(Records from a collection)
import Mathlib.Data.ZMod.Basic
import Mathlib.Algebra.Ring.ULift
import Literature.AlgebraicGeometry.Motives.LinearCohomologyChangeOfRings
import Literature.AlgebraicGeometry.Motives.EllAdicTowerAlgebra
import Literature.AlgebraicGeometry.Motives.EtaleCohomologyPoint
import HarnessLib

/-!
# The `ℓ`-adic tower `(Hⁿ(X, ℤ/ℓᵐ))ₘ` of `R`-linear cohomology rings and its limit
# `Hⁿ(X, ℤ_ℓ) = lim_m Hⁿ(X, ℤ/ℓᵐ)` with its cup product (Milne V §1)

For a site `(C, J)` with a final object `T` and a prime `ℓ`, the levels
`Hⁿ(X, ℤ/ℓᵐ) := Hⁿ_{ℤ/ℓᵐ}(X, (ℤ/ℓᵐ)_X)` (`LinearSheafCohomology.lean`, coefficients
`ZModPow ℓ m = ULift (ZMod (ℓ ^ m))`, each with its cup product) are connected by the reductions
`ρ_m : Hⁿ(X, ℤ/ℓᵐ⁺¹) → Hⁿ(X, ℤ/ℓᵐ)` of `LinearCohomologyChangeOfRings.lean` along
`ℤ/ℓᵐ⁺¹ ↠ ℤ/ℓᵐ` (kernel `(ℓᵐ)`, exact pair `(ℓᵐ, ℓ)`: `zmodPowRed`, `ker_zmodPowRed`,
`ZModPow.exists_of_mul_pow_eq_zero`, `…_of_mul_eq_zero`), which are **ring homomorphisms**
(`zmodPowReduction_cup`, `zmodPowReduction_one`). Hence the inverse limit

  `ellAdicTowerCohomology hT ℓ n := lim_m Hⁿ(X, ℤ/ℓᵐ)` (the tree's `towerLim`)

inherits a cup product `lim Hⁱ × lim Hʲ → lim Hⁱ⁺ʲ` computed levelwise
(`ellAdicTowerCohomology.cup`), associative and unital (`cup_assoc`, `one_cup`, `cup_one`),
biadditive, and a `ℤ_ℓ`-module structure (`towerLim.instModulePadicInt` of
`EllAdicTowerAlgebra.lean`: level `m` is killed by `ℓᵐ`) for which the cup product is
`ℤ_ℓ`-bilinear (`smul_cup`, `cup_smul`). Milne V §1 (p. 176): "`Hʳ(X, ℤ_l) = lim Hʳ(X, ℤ/lⁿ)` …
the ring `ℤ_l = lim ℤ/(lⁿ)` acts"; the cup products on `Hʳ(X, ℤ_l)` are the limits of those on the
finite levels (V §1, Lemma 1.11 ff.).

## References

* J. S. Milne, *Étale cohomology* (reissue 2025; held copy), V §1 pp. 175–177, III Ex. 2.25.
  [Milne2025]

## Design notes

* Generic in the site; the étale specialisation (last section) is `J = X.smallEtaleTopology`,
  `hT = isTerminalEtaleMkId X` (`EtaleCohomologyPoint.lean`): `etaleZModPowCohomology`,
  `etaleEllAdicTowerCohomology`.
* `ZModPow ℓ m` is `ULift` of `ZMod (ℓ ^ m)` because the coefficient ring of `linearCohomology`
  must live in the universe of the site's hom-types (as Mathlib's `Sheaf.H` uses `ULift ℤ`).
-/

universe w u

open CategoryTheory CategoryTheory.Limits Opposite CategoryTheory.Abelian AlgebraicGeometry

noncomputable section

namespace Literature.AlgebraicGeometry.Motives

/-! ### The rings `ℤ/ℓᵐ` (lifted to universe `w`) and the reductions `ℤ/ℓᵐ⁺¹ ↠ ℤ/ℓᵐ` -/

section Rings

variable (ℓ : ℕ) [hℓ : Fact ℓ.Prime] (m : ℕ)

/-- The coefficient ring `ℤ/ℓᵐ` in universe `w`. [folklore] -/
abbrev ZModPow : Type w := ULift.{w} (ZMod (ℓ ^ m))

/-- The reduction `ℤ/ℓᵐ⁺¹ → ℤ/ℓᵐ` (Mathlib `ZMod.castHom`, lifted). [folklore] -/
def zmodPowRed : ZModPow.{w} ℓ (m + 1) →+* ZModPow.{w} ℓ m :=
  ULift.ringEquiv.symm.toRingHom.comp
    ((ZMod.castHom (pow_dvd_pow ℓ m.le_succ) (ZMod (ℓ ^ m))).comp ULift.ringEquiv.toRingHom)

omit hℓ in
/-- The reduction is surjective. [folklore] -/
theorem zmodPowRed_surjective : Function.Surjective (zmodPowRed.{w} ℓ m) := by
  rintro ⟨y⟩
  obtain ⟨x, hx⟩ := ZMod.ringHom_surjective (ZMod.castHom (pow_dvd_pow ℓ m.le_succ) (ZMod (ℓ ^ m))) y
  exact ⟨ULift.up x, ULift.ext _ _ hx⟩

omit hℓ in
/-- `ℓᵐ · ℓ = 0` in `ℤ/ℓᵐ⁺¹`. [folklore] -/
theorem ZModPow.pow_mul_self :
    (ULift.up ((ℓ ^ m : ℕ) : ZMod (ℓ ^ (m + 1))) : ZModPow.{w} ℓ (m + 1)) *
      ULift.up (ℓ : ZMod (ℓ ^ (m + 1))) = 0 := by
  apply ULift.ext
  change ((ℓ ^ m : ℕ) : ZMod (ℓ ^ (m + 1))) * (ℓ : ZMod (ℓ ^ (m + 1))) = 0
  rw [← Nat.cast_mul, ← pow_succ, ZMod.natCast_self]

/-- In `ℤ/ℓᵐ⁺¹`: `ann(ℓᵐ) ⊆ (ℓ)`. [folklore] -/
theorem ZMod.exists_of_mul_pow_eq_zero (s : ZMod (ℓ ^ (m + 1)))
    (hs : s * ((ℓ ^ m : ℕ) : ZMod (ℓ ^ (m + 1))) = 0) :
    ∃ t, s = t * (ℓ : ZMod (ℓ ^ (m + 1))) := by
  haveI : NeZero (ℓ ^ (m + 1)) := ⟨(pow_pos hℓ.out.pos _).ne'⟩
  have h1 : ((s.val * ℓ ^ m : ℕ) : ZMod (ℓ ^ (m + 1))) = 0 := by
    rw [Nat.cast_mul, ZMod.natCast_zmod_val, hs]
  rw [ZMod.natCast_eq_zero_iff] at h1
  have h2 : ℓ * ℓ ^ m ∣ s.val * ℓ ^ m := by rwa [← pow_succ']
  obtain ⟨t, ht⟩ := Nat.dvd_of_mul_dvd_mul_right (pow_pos hℓ.out.pos m) h2
  exact ⟨t, by rw [← ZMod.natCast_zmod_val s, ht, Nat.cast_mul, mul_comm]⟩

/-- In `ℤ/ℓᵐ⁺¹`: `ann(ℓ) ⊆ (ℓᵐ)`. [folklore] -/
theorem ZMod.exists_of_mul_eq_zero (s : ZMod (ℓ ^ (m + 1)))
    (hs : s * (ℓ : ZMod (ℓ ^ (m + 1))) = 0) :
    ∃ t, s = t * ((ℓ ^ m : ℕ) : ZMod (ℓ ^ (m + 1))) := by
  haveI : NeZero (ℓ ^ (m + 1)) := ⟨(pow_pos hℓ.out.pos _).ne'⟩
  have h1 : ((s.val * ℓ : ℕ) : ZMod (ℓ ^ (m + 1))) = 0 := by
    rw [Nat.cast_mul, ZMod.natCast_zmod_val, hs]
  rw [ZMod.natCast_eq_zero_iff] at h1
  have h2 : ℓ ^ m * ℓ ∣ s.val * ℓ := by rwa [← pow_succ]
  obtain ⟨t, ht⟩ := Nat.dvd_of_mul_dvd_mul_right hℓ.out.pos h2
  exact ⟨t, by rw [← ZMod.natCast_zmod_val s, ht, Nat.cast_mul, mul_comm]⟩

/-- The exact pair `(ℓᵐ, ℓ)` of `ZModPow ℓ (m+1)`: `ann(ℓᵐ) ⊆ (ℓ)`. [folklore] -/
theorem ZModPow.exists_of_mul_pow_eq_zero (s : ZModPow.{w} ℓ (m + 1))
    (hs : s * ULift.up ((ℓ ^ m : ℕ) : ZMod (ℓ ^ (m + 1))) = 0) :
    ∃ t : ZModPow.{w} ℓ (m + 1), s = t * ULift.up (ℓ : ZMod (ℓ ^ (m + 1))) := by
  obtain ⟨t, ht⟩ := ZMod.exists_of_mul_pow_eq_zero ℓ m s.down (congrArg ULift.down hs)
  exact ⟨ULift.up t, ULift.ext _ _ ht⟩

/-- The exact pair `(ℓᵐ, ℓ)` of `ZModPow ℓ (m+1)`: `ann(ℓ) ⊆ (ℓᵐ)`. [folklore] -/
theorem ZModPow.exists_of_mul_eq_zero (s : ZModPow.{w} ℓ (m + 1))
    (hs : s * ULift.up (ℓ : ZMod (ℓ ^ (m + 1))) = 0) :
    ∃ t : ZModPow.{w} ℓ (m + 1), s = t * ULift.up ((ℓ ^ m : ℕ) : ZMod (ℓ ^ (m + 1))) := by
  obtain ⟨t, ht⟩ := ZMod.exists_of_mul_eq_zero ℓ m s.down (congrArg ULift.down hs)
  exact ⟨ULift.up t, ULift.ext _ _ ht⟩

/-- `ker(ℤ/ℓᵐ⁺¹ → ℤ/ℓᵐ) = (ℓᵐ)`. [folklore] -/
theorem ZMod.ker_castHom_pow :
    RingHom.ker (ZMod.castHom (pow_dvd_pow ℓ m.le_succ) (ZMod (ℓ ^ m))) =
      Ideal.span {((ℓ ^ m : ℕ) : ZMod (ℓ ^ (m + 1)))} := by
  haveI : NeZero (ℓ ^ (m + 1)) := ⟨(pow_pos hℓ.out.pos _).ne'⟩
  haveI : NeZero (ℓ ^ m) := ⟨(pow_pos hℓ.out.pos _).ne'⟩
  ext x
  rw [RingHom.mem_ker, Ideal.mem_span_singleton']
  constructor
  · intro hx
    have h1 : ((x.val : ℕ) : ZMod (ℓ ^ m)) = 0 := by
      rw [← hx, ZMod.castHom_apply, ZMod.cast_eq_val]
    rw [ZMod.natCast_eq_zero_iff] at h1
    obtain ⟨t, ht⟩ := h1
    exact ⟨t, by rw [← ZMod.natCast_zmod_val x, ht, Nat.cast_mul, mul_comm]⟩
  · rintro ⟨t, rfl⟩
    rw [map_mul, map_natCast, ZMod.natCast_self, mul_zero]
/-! ## §1. The rank-zero end: `BSD_p` from a unit read at an isogenous curve -/

/-- **`BSD(W″, p)` at a rank-zero X2 curve from `ord_p #Ш_an(W‴) = 0` at ANY globally minimal `W‴ ∼ W″`.** Data: `W″`
X2 at `p` (`p ≠ 2`, `E[p]` reducible, `p` multiplicative) with `L(W″, 1) ≠ 0`; `W‴` globally minimal, ℚ-isogenous to `W″`,
with `#Ш_an(W‴)` a rational `p`-adic unit. Then `W‴` is X2 at `p` (`X2.classX2_iff_of_isIsogenous`) of analytic rank `0`
(`analyticRank_eq_of_isIsogenous'`), `BSDp W‴ p` by Wuthrich 2014 Prop. 21 (+ Thm. 16 for the reducible image:
`Wuthrich2014.bsdp_of_L_one_ne_zero_of_padicValRat_shaAn_eq_zero`), and `BSDp W″ p` by Cassels
(`X2.bsdp_of_isIsogenous_of_bsdp`). Named facts BY NAME: `PublishedInputs` (Cassels, newforms, GZK), Wuthrich Prop. 21.
CONDITIONAL on them. [cite: Wuthrich2014, Prop. 21 (p. 400) and Thm. 16 (p. 397)] [cite: MilneADT2006, Thm. I.7.3] -/
theorem bsdp_of_isIsogenous_shaAnUnit_rankZero (hP : EisensteinPrimes.PublishedInputs) (hW21 : sha_dvd_analyticSha)
    (W'' : WeierstrassCurve ℚ) [W''.IsElliptic] [W''.IsGloballyMinimal] (p : ℕ) [Fact p.Prime] (hX'' : ClassX2 W'' p)
    (hL'' : W''.entireLFunction 1 ≠ 0)
    (W''' : WeierstrassCurve ℚ) [W'''.IsElliptic] [W'''.IsGloballyMinimal] (hiso : IsIsogenous W''' W'')
    (hunit : ∃ q : ℚ, shaAn W''' = (q : ℂ) ∧ padicValRat p q = 0) : BSDp W'' p := by
  have hCassels := hP.2.1
  have hnf := hP.2.2.2.2.2.1
  have hGZK := hP.2.2.2.2.2.2.2.2.2.2.1
  have hE : WeierstrassCurve.hasEntireLFunction_rat :=
    WeierstrassCurve.hasEntireLFunction_rat_of_exists_isNewformOf hnf
  have hX''' : ClassX2 W''' p := (X2.classX2_iff_of_isIsogenous hiso).mpr hX''
  have hr'' : W''.analyticRank = 0 := (W''.analyticRank_eq_zero_iff_holds (hE W'')).2 hL''
  have hr''' : W'''.analyticRank = 0 := by rw [analyticRank_eq_of_isIsogenous' hiso]; exact hr''
  have hL''' : W'''.entireLFunction 1 ≠ 0 := (W'''.analyticRank_eq_zero_iff_holds (hE W''')).1 hr'''
  have hbsd''' : BSDp W''' p :=
    Wuthrich2014.bsdp_of_L_one_ne_zero_of_padicValRat_shaAn_eq_zero hW21 hGZK W''' p hX'''.1 hL'''
      (WeierstrassCurve.HasMultiplicativeReduction.not_hasAdditiveReduction _ hX'''.2.2) (Or.inl hX'''.2.1) hunit
  exact X2.bsdp_of_isIsogenous_of_bsdp hCassels hGZK hE W''' W'' hiso p (by rw [hr''']; exact zero_le_one) hbsd'''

§ **How to complete this task**: From the records above, show each line that contains the word "congrArg".

§ **Answer to this exercise**:
  obtain ⟨t, ht⟩ := ZMod.exists_of_mul_pow_eq_zero ℓ m s.down (congrArg ULift.down hs)
  obtain ⟨t, ht⟩ := ZMod.exists_of_mul_eq_zero ℓ m s.down (congrArg ULift.down hs)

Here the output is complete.